▶ _Available data_
########
/-- `D(Gq)(x)[v] = (G(x)/2)(1 − q(x)) ⟪x, v⟫` — in particular radial. [folklore] -/
theorem fderiv_witness_apply (x v : (EuclideanSpace ℝ (Fin 2))) :
    fderiv ℝ (fun y : (EuclideanSpace ℝ (Fin 2)) => gaussVortexProfile y * ((4 : ℝ)⁻¹ * ‖y‖ ^ 2 - 1)) x v =
      gaussVortexProfile x / 2 * (1 - ((4 : ℝ)⁻¹ * ‖x‖ ^ 2 - 1)) * ⟪x, v⟫ := by
  have hG : HasFDerivAt gaussVortexProfile (fderiv ℝ gaussVortexProfile x) x :=
    (differentiable_gaussVortexProfile x).hasFDerivAt
  rw [(hG.fun_mul (hasFDerivAt_quad x)).fderiv]
  simp [fderiv_gaussVortexProfile_apply]
  ring

/-- `v^G · ∇(Gq) = 0`. [folklore] -/
theorem inner_gaussVortexVelocity_gradient_witness (x : (EuclideanSpace ℝ (Fin 2))) :
    ⟪gaussVortexVelocity x,
      gradient (fun y : (EuclideanSpace ℝ (Fin 2)) => gaussVortexProfile y * ((4 : ℝ)⁻¹ * ‖y‖ ^ 2 - 1)) x⟫ = 0 := by
  rw [real_inner_comm, gradient, InnerProductSpace.toDual_symm_apply, fderiv_witness_apply,
    gaussVortexVelocity, inner_smul_right, inner_self_perp]
  ring

/-- The witness is radial. [folklore] -/
theorem witness_radial (y z : (EuclideanSpace ℝ (Fin 2))) (h : ‖y‖ = ‖z‖) :
    gaussVortexProfile y * ((4 : ℝ)⁻¹ * ‖y‖ ^ 2 - 1) =
      gaussVortexProfile z * ((4 : ℝ)⁻¹ * ‖z‖ ^ 2 - 1) := by
  simp only [gaussVortexProfile, h]

/-- `(K ∗ (Gq)) · ∇G = 0` wherever the Biot–Savart integral converges (radial density ⇒ azimuthal
velocity). [folklore] -/
theorem inner_biotSavart2D_witness_gradient_gaussian (x : (EuclideanSpace ℝ (Fin 2)))
    (hint : Integrable (fun y => (gaussVortexProfile y * ((4 : ℝ)⁻¹ * ‖y‖ ^ 2 - 1)) •
      biotSavartKernel2D (x - y))) :
    ⟪biotSavart2D (fun y : (EuclideanSpace ℝ (Fin 2)) => gaussVortexProfile y * ((4 : ℝ)⁻¹ * ‖y‖ ^ 2 - 1)) x,
      gradient gaussVortexProfile x⟫ = 0 := by
  rw [real_inner_comm, gradient, InnerProductSpace.toDual_symm_apply,
    fderiv_gaussVortexProfile_apply, inner_biotSavart2D_eq_zero_of_radial witness_radial x hint]
  ring

/-! ### Gaussian domination and integrability of the witness -/

/-- `G(x/2) = (4π)⁻¹ e^{−|x|²/16}`. [folklore] -/
theorem gaussVortexProfile_half_smul (x : (EuclideanSpace ℝ (Fin 2))) :
    gaussVortexProfile ((2 : ℝ)⁻¹ • x) = (4 * Real.pi)⁻¹ * Real.exp (-(‖x‖ ^ 2 / 16)) := by
  have h : ‖(2 : ℝ)⁻¹ • x‖ ^ 2 / 4 = ‖x‖ ^ 2 / 16 := by
    rw [norm_smul, Real.norm_eq_abs, abs_of_pos (by norm_num : (0 : ℝ) < 2⁻¹)]; ring
  rw [gaussVortexProfile, h]

/-- `|q(x)| ≤ 2 e^{3|x|²/16}`. [folklore] -/
theorem abs_quad_le (x : (EuclideanSpace ℝ (Fin 2))) :
    |(4 : ℝ)⁻¹ * ‖x‖ ^ 2 - 1| ≤ 2 * Real.exp (3 * ‖x‖ ^ 2 / 16) := by
  have hs : 0 ≤ ‖x‖ ^ 2 := by positivity
  have he := Real.add_one_le_exp (3 * ‖x‖ ^ 2 / 16)
  rw [abs_le]
  constructor <;> nlinarith

/-- `q(x)² ≤ 17 e^{3|x|²/16}`. [folklore] -/
theorem quad_sq_le (x : (EuclideanSpace ℝ (Fin 2))) :
    ((4 : ℝ)⁻¹ * ‖x‖ ^ 2 - 1) ^ 2 ≤ 17 * Real.exp (3 * ‖x‖ ^ 2 / 16) := by
  have hs : 0 ≤ ‖x‖ ^ 2 := by positivity
  have he := Real.quadratic_le_exp_of_nonneg (show 0 ≤ 3 * ‖x‖ ^ 2 / 16 by positivity)
  nlinarith

/-- `e^{−|x|²/4} e^{3|x|²/16} = e^{−|x|²/16}`. [folklore] -/
theorem exp_quarter_mul_exp (x : (EuclideanSpace ℝ (Fin 2))) :
    Real.exp (-(‖x‖ ^ 2 / 4)) * Real.exp (3 * ‖x‖ ^ 2 / 16) = Real.exp (-(‖x‖ ^ 2 / 16)) := by
  rw [← Real.exp_add]
  congr 1
  ring

/-- `|G q| ≤ 2 G(·/2)`: the witness is dominated by a wider Gaussian. [folklore] -/
theorem abs_witness_le (x : (EuclideanSpace ℝ (Fin 2))) :
    |gaussVortexProfile x * ((4 : ℝ)⁻¹ * ‖x‖ ^ 2 - 1)| ≤ 2 * gaussVortexProfile ((2 : ℝ)⁻¹ • x) := by
  rw [abs_mul, abs_of_pos (gaussVortexProfile_pos x), gaussVortexProfile_half_smul,
    gaussVortexProfile]
  have hπ : 0 ≤ (4 * Real.pi)⁻¹ * Real.exp (-(‖x‖ ^ 2 / 4)) := by positivity
  calc (4 * Real.pi)⁻¹ * Real.exp (-(‖x‖ ^ 2 / 4)) * |(4 : ℝ)⁻¹ * ‖x‖ ^ 2 - 1|
      ≤ (4 * Real.pi)⁻¹ * Real.exp (-(‖x‖ ^ 2 / 4)) * (2 * Real.exp (3 * ‖x‖ ^ 2 / 16)) :=
        mul_le_mul_of_nonneg_left (abs_quad_le x) hπ
    _ = 2 * ((4 * Real.pi)⁻¹ * Real.exp (-(‖x‖ ^ 2 / 16))) := by rw [← exp_quarter_mul_exp]; ring

/-- `G q² ≤ 17 G(·/2)`: the weighted square of the witness is dominated by a wider Gaussian. [folklore] -/
theorem witness_sq_weight_le (x : (EuclideanSpace ℝ (Fin 2))) :
    gaussVortexProfile x * ((4 : ℝ)⁻¹ * ‖x‖ ^ 2 - 1) ^ 2 ≤ 17 * gaussVortexProfile ((2 : ℝ)⁻¹ • x) := by
  rw [gaussVortexProfile_half_smul, gaussVortexProfile]
  have hπ : 0 ≤ (4 * Real.pi)⁻¹ * Real.exp (-(‖x‖ ^ 2 / 4)) := by positivity
  calc (4 * Real.pi)⁻¹ * Real.exp (-(‖x‖ ^ 2 / 4)) * ((4 : ℝ)⁻¹ * ‖x‖ ^ 2 - 1) ^ 2
      ≤ (4 * Real.pi)⁻¹ * Real.exp (-(‖x‖ ^ 2 / 4)) * (17 * Real.exp (3 * ‖x‖ ^ 2 / 16)) :=
        mul_le_mul_of_nonneg_left (quad_sq_le x) hπ
    _ = 17 * ((4 * Real.pi)⁻¹ * Real.exp (-(‖x‖ ^ 2 / 16))) := by rw [← exp_quarter_mul_exp]; ring

/-- The witness is continuous. [folklore] -/
theorem continuous_witness :
    Continuous (fun y : (EuclideanSpace ℝ (Fin 2)) => gaussVortexProfile y * ((4 : ℝ)⁻¹ * ‖y‖ ^ 2 - 1)) :=
  (contDiff_gaussVortexProfile (n := 0)).continuous.mul (contDiff_quad (n := 0)).continuous

/-- The wider Gaussian `G(·/2)` is integrable. [folklore] -/
theorem integrable_gaussVortexProfile_half_smul :
    Integrable (fun x : (EuclideanSpace ℝ (Fin 2)) => gaussVortexProfile ((2 : ℝ)⁻¹ • x)) :=
  integrable_gaussVortexProfile.comp_smul (by norm_num)

/-- The witness `G q` is integrable. [folklore] -/
theorem integrable_witness :
    Integrable (fun y : (EuclideanSpace ℝ (Fin 2)) => gaussVortexProfile y * ((4 : ℝ)⁻¹ * ‖y‖ ^ 2 - 1)) := by
  refine Integrable.mono' (integrable_gaussVortexProfile_half_smul.const_mul 2)
    continuous_witness.aestronglyMeasurable (Filter.Eventually.of_forall fun x => ?_)
  rw [Real.norm_eq_abs]
  exact abs_witness_le x

/-- `G q²` (the `L²(G⁻¹)` density of the witness) is integrable. [folklore] -/
theorem integrable_witness_sq_weight :
    Integrable (fun y : (EuclideanSpace ℝ (Fin 2)) => gaussVortexProfile y * ((4 : ℝ)⁻¹ * ‖y‖ ^ 2 - 1) ^ 2) := by
  have hc : Continuous (fun y : (EuclideanSpace ℝ (Fin 2)) => gaussVortexProfile y * ((4 : ℝ)⁻¹ * ‖y‖ ^ 2 - 1) ^ 2) :=
    (contDiff_gaussVortexProfile (n := 0)).continuous.mul ((contDiff_quad (n := 0)).continuous.pow 2)
  refine Integrable.mono' (integrable_gaussVortexProfile_half_smul.const_mul 17)
    hc.aestronglyMeasurable (Filter.Eventually.of_forall fun x => ?_)
  rw [Real.norm_of_nonneg (mul_nonneg (gaussVortexProfile_pos x).le (sq_nonneg _))]
  exact witness_sq_weight_le x

/-- The Biot–Savart integral of the witness converges absolutely at every point. [folklore] -/
theorem integrable_witness_smul_biotSavartKernel2D (x : (EuclideanSpace ℝ (Fin 2))) :
    Integrable (fun y => (gaussVortexProfile y * ((4 : ℝ)⁻¹ * ‖y‖ ^ 2 - 1)) •
      biotSavartKernel2D (x - y)) := by
  refine integrable_smul_biotSavartKernel2D integrable_witness (M := 2 * (4 * Real.pi)⁻¹)
    (fun y => (abs_witness_le y).trans ?_) x
  exact mul_le_mul_of_nonneg_left (gaussVortexProfile_le _) two_pos.le

/-! ### The three moment integrals and the weighted norm of the witness -/

/-- `∫₀^∞ e^{−t} t dt = Γ(2) = 1`. [folklore] -/
theorem integral_exp_neg_mul_self : ∫ t in Ioi (0 : ℝ), Real.exp (-t) * t = 1 := by
  have h := Real.Gamma_eq_integral (by norm_num : (0 : ℝ) < 2)
  rw [show (2 : ℝ) - 1 = 1 by norm_num] at h
  simp_rw [Real.rpow_one] at h
  rw [← h]
  simp

/-- `∫₀^∞ e^{−t} t² dt = Γ(3) = 2`. [folklore] -/
theorem integral_exp_neg_mul_sq : ∫ t in Ioi (0 : ℝ), Real.exp (-t) * t ^ 2 = 2 := by
  have h := Real.Gamma_eq_integral (by norm_num : (0 : ℝ) < 3)
  rw [show (3 : ℝ) - 1 = 2 by norm_num] at h
  simp_rw [Real.rpow_two] at h
  rw [← h]
  simp

/-- Integrability of `e^{−t} t` on `(0, ∞)`. [folklore] -/
theorem integrableOn_exp_neg_mul_self : IntegrableOn (fun t : ℝ => Real.exp (-t) * t) (Ioi 0) := by
  have h := Real.GammaIntegral_convergent (by norm_num : (0 : ℝ) < 2)
  rw [show (2 : ℝ) - 1 = 1 by norm_num] at h
  simp_rw [Real.rpow_one] at h
  exact h

/-- Integrability of `e^{−t} t²` on `(0, ∞)`. [folklore] -/
theorem integrableOn_exp_neg_mul_sq : IntegrableOn (fun t : ℝ => Real.exp (-t) * t ^ 2) (Ioi 0) := by
  have h := Real.GammaIntegral_convergent (by norm_num : (0 : ℝ) < 3)
  rw [show (3 : ℝ) - 1 = 2 by norm_num] at h
  simp_rw [Real.rpow_two] at h
  exact h

/-- `∫₀^∞ e^{−t}(t − 1) dt = 0`. [folklore] -/
theorem integral_exp_neg_mul_sub_one : ∫ t in Ioi (0 : ℝ), Real.exp (-t) * (t - 1) = 0 := by
  have h : (fun t : ℝ => Real.exp (-t) * (t - 1)) = fun t => Real.exp (-t) * t - Real.exp (-t) := by
    funext t; ring
  rw [h, integral_sub integrableOn_exp_neg_mul_self (integrableOn_exp_neg_Ioi 0),
    integral_exp_neg_mul_self, integral_exp_neg_Ioi_zero, sub_self]

/-- `∫₀^∞ e^{−t}(t − 1)² dt = 1`. [folklore] -/
theorem integral_exp_neg_mul_sub_one_sq :
    ∫ t in Ioi (0 : ℝ), Real.exp (-t) * (t - 1) ^ 2 = 1 := by
  have h : (fun t : ℝ => Real.exp (-t) * (t - 1) ^ 2) =
      fun t => Real.exp (-t) * t ^ 2 - 2 * (Real.exp (-t) * t) + Real.exp (-t) := by
    funext t; ring
  have h2 : IntegrableOn (fun t : ℝ => 2 * (Real.exp (-t) * t)) (Ioi 0) :=
    integrableOn_exp_neg_mul_self.const_mul 2
  have hAB : IntegrableOn (fun t : ℝ => Real.exp (-t) * t ^ 2 - 2 * (Real.exp (-t) * t)) (Ioi 0) :=
    integrableOn_exp_neg_mul_sq.sub h2
  rw [h, integral_add hAB (integrableOn_exp_neg_Ioi 0), integral_sub integrableOn_exp_neg_mul_sq h2,
    integral_const_mul, integral_exp_neg_mul_sq, integral_exp_neg_mul_self, integral_exp_neg_Ioi_zero]
  norm_num

open Literature.Analysis.FluidPDE.StrainedAzimuthal in
/-- **Zero mass of the witness**: `∫ (|x|²/4 − 1) G = 0` (the planar second moment `∫ |x|² G = 4`),
by radial integration `∫_{ℝ²} F(|y|²/4) dy = 4π ∫₀^∞ F`. [folklore] -/
theorem integral_witness :
    ∫ y : (EuclideanSpace ℝ (Fin 2)), gaussVortexProfile y * ((4 : ℝ)⁻¹ * ‖y‖ ^ 2 - 1) = 0 := by
  have hF : (fun y : (EuclideanSpace ℝ (Fin 2)) => gaussVortexProfile y * ((4 : ℝ)⁻¹ * ‖y‖ ^ 2 - 1)) = fun y : (EuclideanSpace ℝ (Fin 2)) =>
      (fun t : ℝ => (4 * Real.pi)⁻¹ * Real.exp (-t) * (t - 1)) ((4 : ℝ)⁻¹ * ‖y‖ ^ 2) := by
    funext y
    rw [gaussVortexProfile, div_eq_inv_mul]
  rw [hF, integral_comp_mul_norm_sq (fun t : ℝ => (4 * Real.pi)⁻¹ * Real.exp (-t) * (t - 1))
    (by norm_num : (0 : ℝ) < 4⁻¹)]
  simp_rw [mul_assoc]
  rw [integral_const_mul, integral_exp_neg_mul_sub_one]
  simp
########
Show all lines from the records above where the word "Filter" occurs.

▶ _Exercise answer_
    continuous_witness.aestronglyMeasurable (Filter.Eventually.of_forall fun x => ?_)
    hc.aestronglyMeasurable (Filter.Eventually.of_forall fun x => ?_)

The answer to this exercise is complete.